» **TASK OBJECTIVE**
Determine the number of lines in these entries that hold the word "binomial". Give the number and nothing more.

» **RAW DATA**
*-*-*

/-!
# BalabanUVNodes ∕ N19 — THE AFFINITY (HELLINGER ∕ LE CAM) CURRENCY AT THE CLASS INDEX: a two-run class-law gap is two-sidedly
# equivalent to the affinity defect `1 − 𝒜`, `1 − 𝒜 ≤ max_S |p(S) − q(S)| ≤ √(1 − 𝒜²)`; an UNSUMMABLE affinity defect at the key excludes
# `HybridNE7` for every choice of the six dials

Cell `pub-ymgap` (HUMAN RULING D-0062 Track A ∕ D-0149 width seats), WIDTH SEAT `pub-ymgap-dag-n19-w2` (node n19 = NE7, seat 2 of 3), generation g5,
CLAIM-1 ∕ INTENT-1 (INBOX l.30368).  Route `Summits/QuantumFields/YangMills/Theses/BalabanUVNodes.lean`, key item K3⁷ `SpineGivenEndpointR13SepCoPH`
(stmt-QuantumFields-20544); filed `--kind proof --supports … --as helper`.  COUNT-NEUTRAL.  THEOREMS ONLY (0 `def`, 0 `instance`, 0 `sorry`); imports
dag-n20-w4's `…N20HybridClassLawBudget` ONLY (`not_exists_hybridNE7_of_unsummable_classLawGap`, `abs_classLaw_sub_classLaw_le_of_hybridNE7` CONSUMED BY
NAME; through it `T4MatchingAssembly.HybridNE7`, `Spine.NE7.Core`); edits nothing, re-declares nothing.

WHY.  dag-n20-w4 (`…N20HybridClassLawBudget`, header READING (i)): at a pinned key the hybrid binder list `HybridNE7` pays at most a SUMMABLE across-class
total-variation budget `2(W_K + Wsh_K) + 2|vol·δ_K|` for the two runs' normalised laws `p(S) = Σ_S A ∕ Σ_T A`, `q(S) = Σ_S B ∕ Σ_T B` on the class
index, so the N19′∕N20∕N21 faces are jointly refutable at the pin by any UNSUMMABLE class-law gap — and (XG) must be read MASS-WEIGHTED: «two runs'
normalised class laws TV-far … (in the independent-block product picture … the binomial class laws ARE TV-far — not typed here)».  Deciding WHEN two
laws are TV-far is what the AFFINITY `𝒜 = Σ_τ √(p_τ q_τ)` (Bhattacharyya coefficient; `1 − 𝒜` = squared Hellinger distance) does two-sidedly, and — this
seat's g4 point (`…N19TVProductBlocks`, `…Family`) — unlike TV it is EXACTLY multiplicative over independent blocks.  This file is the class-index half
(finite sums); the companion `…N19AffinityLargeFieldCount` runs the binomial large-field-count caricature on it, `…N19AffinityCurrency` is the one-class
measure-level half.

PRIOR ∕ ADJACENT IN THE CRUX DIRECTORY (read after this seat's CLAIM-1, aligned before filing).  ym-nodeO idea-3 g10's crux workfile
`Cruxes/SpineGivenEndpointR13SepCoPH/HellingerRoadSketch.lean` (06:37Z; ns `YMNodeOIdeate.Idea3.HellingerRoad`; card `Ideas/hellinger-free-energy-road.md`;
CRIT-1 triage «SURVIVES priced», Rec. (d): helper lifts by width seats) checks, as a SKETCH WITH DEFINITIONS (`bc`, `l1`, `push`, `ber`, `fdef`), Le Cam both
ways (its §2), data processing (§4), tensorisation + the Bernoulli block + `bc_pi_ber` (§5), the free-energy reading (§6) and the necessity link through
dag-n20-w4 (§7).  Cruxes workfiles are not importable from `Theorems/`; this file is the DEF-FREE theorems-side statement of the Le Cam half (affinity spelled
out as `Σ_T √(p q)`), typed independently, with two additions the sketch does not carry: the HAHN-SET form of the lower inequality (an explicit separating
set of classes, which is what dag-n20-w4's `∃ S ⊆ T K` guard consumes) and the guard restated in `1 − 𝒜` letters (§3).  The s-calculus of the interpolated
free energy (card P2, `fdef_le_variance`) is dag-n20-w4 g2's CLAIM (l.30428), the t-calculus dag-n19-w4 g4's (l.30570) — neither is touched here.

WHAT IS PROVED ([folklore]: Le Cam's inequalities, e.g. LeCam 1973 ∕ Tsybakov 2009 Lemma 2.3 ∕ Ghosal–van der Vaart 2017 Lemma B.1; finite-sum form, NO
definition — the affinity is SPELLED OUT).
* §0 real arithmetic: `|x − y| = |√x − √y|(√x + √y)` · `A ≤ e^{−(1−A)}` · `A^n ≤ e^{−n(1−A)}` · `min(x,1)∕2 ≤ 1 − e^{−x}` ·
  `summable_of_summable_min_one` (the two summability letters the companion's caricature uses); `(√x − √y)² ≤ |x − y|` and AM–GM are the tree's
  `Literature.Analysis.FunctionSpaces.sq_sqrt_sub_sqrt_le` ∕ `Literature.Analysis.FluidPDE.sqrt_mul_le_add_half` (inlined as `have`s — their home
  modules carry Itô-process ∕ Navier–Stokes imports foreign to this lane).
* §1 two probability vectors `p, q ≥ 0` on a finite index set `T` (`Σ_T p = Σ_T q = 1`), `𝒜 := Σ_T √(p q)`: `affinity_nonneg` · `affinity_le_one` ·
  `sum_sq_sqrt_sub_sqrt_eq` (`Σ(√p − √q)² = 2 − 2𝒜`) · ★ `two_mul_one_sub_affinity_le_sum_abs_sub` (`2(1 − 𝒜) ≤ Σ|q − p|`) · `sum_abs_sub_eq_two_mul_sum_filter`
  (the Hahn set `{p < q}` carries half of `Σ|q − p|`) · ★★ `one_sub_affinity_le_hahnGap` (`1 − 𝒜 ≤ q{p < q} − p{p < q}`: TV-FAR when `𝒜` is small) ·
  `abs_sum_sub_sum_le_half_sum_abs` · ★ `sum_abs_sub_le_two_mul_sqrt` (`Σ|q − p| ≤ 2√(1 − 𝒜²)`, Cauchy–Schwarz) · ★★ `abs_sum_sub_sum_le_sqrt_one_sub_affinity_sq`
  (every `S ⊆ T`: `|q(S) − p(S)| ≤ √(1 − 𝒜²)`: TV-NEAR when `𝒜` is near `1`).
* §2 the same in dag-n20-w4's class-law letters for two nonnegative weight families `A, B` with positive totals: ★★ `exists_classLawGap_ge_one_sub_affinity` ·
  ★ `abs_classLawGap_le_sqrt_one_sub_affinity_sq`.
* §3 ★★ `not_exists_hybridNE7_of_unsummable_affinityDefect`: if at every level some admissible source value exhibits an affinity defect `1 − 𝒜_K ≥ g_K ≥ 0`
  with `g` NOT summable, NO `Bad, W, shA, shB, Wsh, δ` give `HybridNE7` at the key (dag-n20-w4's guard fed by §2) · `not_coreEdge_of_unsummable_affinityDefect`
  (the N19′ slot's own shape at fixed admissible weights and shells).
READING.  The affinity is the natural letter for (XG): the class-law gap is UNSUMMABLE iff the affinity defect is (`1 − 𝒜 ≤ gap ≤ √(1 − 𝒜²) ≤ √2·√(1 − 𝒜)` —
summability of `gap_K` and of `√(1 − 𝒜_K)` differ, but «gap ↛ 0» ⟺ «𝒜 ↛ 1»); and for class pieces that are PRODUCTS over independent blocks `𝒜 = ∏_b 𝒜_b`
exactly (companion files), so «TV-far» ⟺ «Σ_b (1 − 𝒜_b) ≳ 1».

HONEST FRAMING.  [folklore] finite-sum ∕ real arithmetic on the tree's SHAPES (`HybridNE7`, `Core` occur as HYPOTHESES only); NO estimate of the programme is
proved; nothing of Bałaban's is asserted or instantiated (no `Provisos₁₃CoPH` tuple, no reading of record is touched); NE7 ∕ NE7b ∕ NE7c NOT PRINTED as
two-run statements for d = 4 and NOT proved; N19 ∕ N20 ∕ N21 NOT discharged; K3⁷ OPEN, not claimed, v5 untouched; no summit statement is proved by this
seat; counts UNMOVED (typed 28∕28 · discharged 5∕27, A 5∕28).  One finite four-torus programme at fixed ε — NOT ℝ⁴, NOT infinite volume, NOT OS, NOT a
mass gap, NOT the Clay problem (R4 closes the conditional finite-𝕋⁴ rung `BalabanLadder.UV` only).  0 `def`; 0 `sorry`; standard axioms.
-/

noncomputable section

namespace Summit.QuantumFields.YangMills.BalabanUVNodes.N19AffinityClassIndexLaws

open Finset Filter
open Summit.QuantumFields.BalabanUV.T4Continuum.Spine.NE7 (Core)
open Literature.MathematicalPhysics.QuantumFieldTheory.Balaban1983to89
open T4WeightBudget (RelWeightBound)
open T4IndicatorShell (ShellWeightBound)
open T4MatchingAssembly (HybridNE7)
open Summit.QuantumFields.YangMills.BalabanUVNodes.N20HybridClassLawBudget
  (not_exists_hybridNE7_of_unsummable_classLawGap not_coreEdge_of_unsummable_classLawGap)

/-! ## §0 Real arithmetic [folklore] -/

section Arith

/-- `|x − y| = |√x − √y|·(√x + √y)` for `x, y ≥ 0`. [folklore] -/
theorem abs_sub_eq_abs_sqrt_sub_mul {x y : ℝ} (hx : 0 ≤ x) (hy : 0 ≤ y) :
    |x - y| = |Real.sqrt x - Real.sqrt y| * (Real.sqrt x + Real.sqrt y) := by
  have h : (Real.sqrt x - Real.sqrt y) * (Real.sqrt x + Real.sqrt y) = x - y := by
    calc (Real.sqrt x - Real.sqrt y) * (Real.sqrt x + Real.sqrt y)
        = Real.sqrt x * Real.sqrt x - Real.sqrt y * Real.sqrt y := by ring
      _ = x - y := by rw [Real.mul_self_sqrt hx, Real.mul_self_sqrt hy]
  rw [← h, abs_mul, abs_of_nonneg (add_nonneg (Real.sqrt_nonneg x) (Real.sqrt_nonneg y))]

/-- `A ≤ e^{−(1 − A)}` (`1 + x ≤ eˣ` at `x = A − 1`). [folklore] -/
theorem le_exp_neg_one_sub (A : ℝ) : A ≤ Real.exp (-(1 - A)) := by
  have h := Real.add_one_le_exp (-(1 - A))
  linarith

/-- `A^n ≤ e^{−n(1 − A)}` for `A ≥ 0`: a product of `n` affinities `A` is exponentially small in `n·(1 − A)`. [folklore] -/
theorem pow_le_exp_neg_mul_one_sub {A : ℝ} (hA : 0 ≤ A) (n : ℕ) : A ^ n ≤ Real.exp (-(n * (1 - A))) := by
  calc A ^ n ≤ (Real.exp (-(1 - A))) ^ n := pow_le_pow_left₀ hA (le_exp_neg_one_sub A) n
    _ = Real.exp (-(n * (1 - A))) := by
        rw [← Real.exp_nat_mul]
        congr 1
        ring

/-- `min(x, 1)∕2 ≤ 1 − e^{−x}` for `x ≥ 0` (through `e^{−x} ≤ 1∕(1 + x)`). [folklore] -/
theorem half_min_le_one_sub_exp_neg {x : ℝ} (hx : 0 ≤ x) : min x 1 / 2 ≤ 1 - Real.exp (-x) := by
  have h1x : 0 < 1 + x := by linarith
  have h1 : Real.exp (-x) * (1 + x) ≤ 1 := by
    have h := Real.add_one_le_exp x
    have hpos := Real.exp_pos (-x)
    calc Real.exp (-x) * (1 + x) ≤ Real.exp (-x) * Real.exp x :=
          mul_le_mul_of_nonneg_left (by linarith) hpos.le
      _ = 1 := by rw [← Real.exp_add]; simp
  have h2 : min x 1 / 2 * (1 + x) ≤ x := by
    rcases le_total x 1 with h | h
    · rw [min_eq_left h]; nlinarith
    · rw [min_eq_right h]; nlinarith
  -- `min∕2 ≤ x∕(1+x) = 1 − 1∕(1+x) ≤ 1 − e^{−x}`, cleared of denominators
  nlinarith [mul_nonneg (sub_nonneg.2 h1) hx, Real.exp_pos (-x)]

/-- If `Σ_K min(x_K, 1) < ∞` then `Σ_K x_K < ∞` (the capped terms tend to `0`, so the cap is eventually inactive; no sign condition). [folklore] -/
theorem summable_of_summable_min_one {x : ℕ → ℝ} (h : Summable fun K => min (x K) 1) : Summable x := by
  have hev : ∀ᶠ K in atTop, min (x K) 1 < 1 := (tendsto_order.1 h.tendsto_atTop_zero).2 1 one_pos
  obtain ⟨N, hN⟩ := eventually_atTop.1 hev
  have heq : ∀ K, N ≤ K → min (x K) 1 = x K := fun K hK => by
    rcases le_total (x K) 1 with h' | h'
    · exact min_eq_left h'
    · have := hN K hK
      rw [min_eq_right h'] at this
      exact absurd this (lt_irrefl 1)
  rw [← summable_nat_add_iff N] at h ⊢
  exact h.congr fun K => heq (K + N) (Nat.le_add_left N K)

*-*-*

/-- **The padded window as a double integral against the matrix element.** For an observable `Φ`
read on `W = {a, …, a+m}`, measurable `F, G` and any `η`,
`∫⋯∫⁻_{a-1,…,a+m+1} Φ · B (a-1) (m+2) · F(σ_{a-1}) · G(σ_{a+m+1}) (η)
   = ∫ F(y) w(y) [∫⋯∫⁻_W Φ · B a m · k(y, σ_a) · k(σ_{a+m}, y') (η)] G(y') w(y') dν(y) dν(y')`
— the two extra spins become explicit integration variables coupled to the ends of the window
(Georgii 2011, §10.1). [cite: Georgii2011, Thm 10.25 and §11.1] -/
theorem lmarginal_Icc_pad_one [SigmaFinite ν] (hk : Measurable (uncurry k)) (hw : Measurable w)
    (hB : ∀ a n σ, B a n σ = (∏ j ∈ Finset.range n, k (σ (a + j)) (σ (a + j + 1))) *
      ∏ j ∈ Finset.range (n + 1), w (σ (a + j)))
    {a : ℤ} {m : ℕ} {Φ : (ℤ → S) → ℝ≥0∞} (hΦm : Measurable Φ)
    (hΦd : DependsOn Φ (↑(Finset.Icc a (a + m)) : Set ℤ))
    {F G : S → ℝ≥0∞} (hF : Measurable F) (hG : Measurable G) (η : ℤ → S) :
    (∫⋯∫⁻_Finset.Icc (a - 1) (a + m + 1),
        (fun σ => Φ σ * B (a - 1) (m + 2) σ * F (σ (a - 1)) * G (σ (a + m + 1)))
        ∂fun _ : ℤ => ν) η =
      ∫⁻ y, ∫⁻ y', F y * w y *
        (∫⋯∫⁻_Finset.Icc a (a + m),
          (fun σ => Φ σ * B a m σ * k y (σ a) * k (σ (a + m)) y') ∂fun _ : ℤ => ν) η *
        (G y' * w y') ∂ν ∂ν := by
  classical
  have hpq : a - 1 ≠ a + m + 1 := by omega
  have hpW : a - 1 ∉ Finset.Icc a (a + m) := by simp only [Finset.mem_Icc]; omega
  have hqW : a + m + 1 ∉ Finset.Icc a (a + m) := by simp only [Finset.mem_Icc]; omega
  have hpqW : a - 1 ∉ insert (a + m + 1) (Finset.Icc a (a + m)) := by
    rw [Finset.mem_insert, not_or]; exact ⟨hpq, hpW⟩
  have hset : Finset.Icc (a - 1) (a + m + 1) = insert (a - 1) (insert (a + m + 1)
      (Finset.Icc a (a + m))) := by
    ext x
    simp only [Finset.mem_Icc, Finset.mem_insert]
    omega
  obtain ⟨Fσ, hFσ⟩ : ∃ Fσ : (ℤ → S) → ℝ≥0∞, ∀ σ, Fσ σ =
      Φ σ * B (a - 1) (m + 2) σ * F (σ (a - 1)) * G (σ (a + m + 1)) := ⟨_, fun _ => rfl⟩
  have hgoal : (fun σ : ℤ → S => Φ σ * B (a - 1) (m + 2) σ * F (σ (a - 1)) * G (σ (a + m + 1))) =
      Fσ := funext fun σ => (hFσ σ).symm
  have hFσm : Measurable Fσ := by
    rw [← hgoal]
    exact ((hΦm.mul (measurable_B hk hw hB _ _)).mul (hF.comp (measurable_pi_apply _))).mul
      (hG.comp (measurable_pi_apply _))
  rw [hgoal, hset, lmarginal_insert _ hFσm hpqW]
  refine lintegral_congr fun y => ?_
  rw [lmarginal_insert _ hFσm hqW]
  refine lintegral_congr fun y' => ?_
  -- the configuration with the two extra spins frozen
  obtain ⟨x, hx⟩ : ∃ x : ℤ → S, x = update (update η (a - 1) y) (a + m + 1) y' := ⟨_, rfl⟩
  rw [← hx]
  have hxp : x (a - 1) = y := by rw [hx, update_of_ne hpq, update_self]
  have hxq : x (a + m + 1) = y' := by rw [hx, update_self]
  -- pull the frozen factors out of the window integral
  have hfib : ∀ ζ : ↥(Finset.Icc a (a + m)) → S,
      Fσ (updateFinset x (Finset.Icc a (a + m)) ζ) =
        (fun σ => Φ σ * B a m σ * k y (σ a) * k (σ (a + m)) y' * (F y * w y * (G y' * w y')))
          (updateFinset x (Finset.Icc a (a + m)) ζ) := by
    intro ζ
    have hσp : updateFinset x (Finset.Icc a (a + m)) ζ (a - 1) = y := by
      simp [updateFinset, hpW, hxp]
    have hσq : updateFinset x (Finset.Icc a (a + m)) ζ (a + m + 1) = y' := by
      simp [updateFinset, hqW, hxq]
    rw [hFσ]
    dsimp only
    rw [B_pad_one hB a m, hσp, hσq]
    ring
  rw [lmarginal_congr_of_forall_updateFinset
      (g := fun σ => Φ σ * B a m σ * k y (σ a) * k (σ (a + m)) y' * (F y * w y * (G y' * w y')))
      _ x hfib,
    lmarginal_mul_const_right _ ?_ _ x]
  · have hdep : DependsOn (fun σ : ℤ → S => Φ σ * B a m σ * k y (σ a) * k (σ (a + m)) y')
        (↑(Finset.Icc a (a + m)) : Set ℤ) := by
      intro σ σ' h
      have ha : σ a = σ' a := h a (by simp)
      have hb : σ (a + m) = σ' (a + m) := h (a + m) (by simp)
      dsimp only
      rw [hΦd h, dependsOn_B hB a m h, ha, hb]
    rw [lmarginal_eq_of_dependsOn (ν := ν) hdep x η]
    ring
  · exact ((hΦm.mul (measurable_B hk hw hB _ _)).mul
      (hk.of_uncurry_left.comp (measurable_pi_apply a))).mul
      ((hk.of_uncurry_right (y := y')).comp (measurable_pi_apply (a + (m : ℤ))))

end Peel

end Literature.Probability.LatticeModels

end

*-*-*

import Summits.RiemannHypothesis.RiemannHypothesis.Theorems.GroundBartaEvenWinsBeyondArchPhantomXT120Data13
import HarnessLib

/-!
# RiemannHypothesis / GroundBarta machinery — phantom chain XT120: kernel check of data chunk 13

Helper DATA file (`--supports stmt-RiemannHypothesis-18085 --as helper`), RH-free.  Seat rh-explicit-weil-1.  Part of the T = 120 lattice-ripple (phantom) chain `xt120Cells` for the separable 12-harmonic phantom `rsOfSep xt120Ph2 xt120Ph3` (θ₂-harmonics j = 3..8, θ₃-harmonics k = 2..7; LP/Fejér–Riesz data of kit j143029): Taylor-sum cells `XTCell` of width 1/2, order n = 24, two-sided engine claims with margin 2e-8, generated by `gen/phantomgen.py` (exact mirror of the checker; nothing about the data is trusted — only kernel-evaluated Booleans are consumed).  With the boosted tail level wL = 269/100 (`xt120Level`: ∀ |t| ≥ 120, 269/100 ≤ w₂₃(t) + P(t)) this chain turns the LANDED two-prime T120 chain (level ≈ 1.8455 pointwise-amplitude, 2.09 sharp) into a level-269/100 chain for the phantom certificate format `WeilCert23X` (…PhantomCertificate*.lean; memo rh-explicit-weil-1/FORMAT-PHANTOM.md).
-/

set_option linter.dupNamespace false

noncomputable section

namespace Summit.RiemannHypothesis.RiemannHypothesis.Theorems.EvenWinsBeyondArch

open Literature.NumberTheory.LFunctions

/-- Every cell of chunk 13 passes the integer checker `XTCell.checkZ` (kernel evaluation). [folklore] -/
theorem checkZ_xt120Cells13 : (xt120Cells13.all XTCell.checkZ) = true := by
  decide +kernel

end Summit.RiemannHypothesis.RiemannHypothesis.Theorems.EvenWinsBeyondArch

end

*-*-*

» **RESPONSE**
2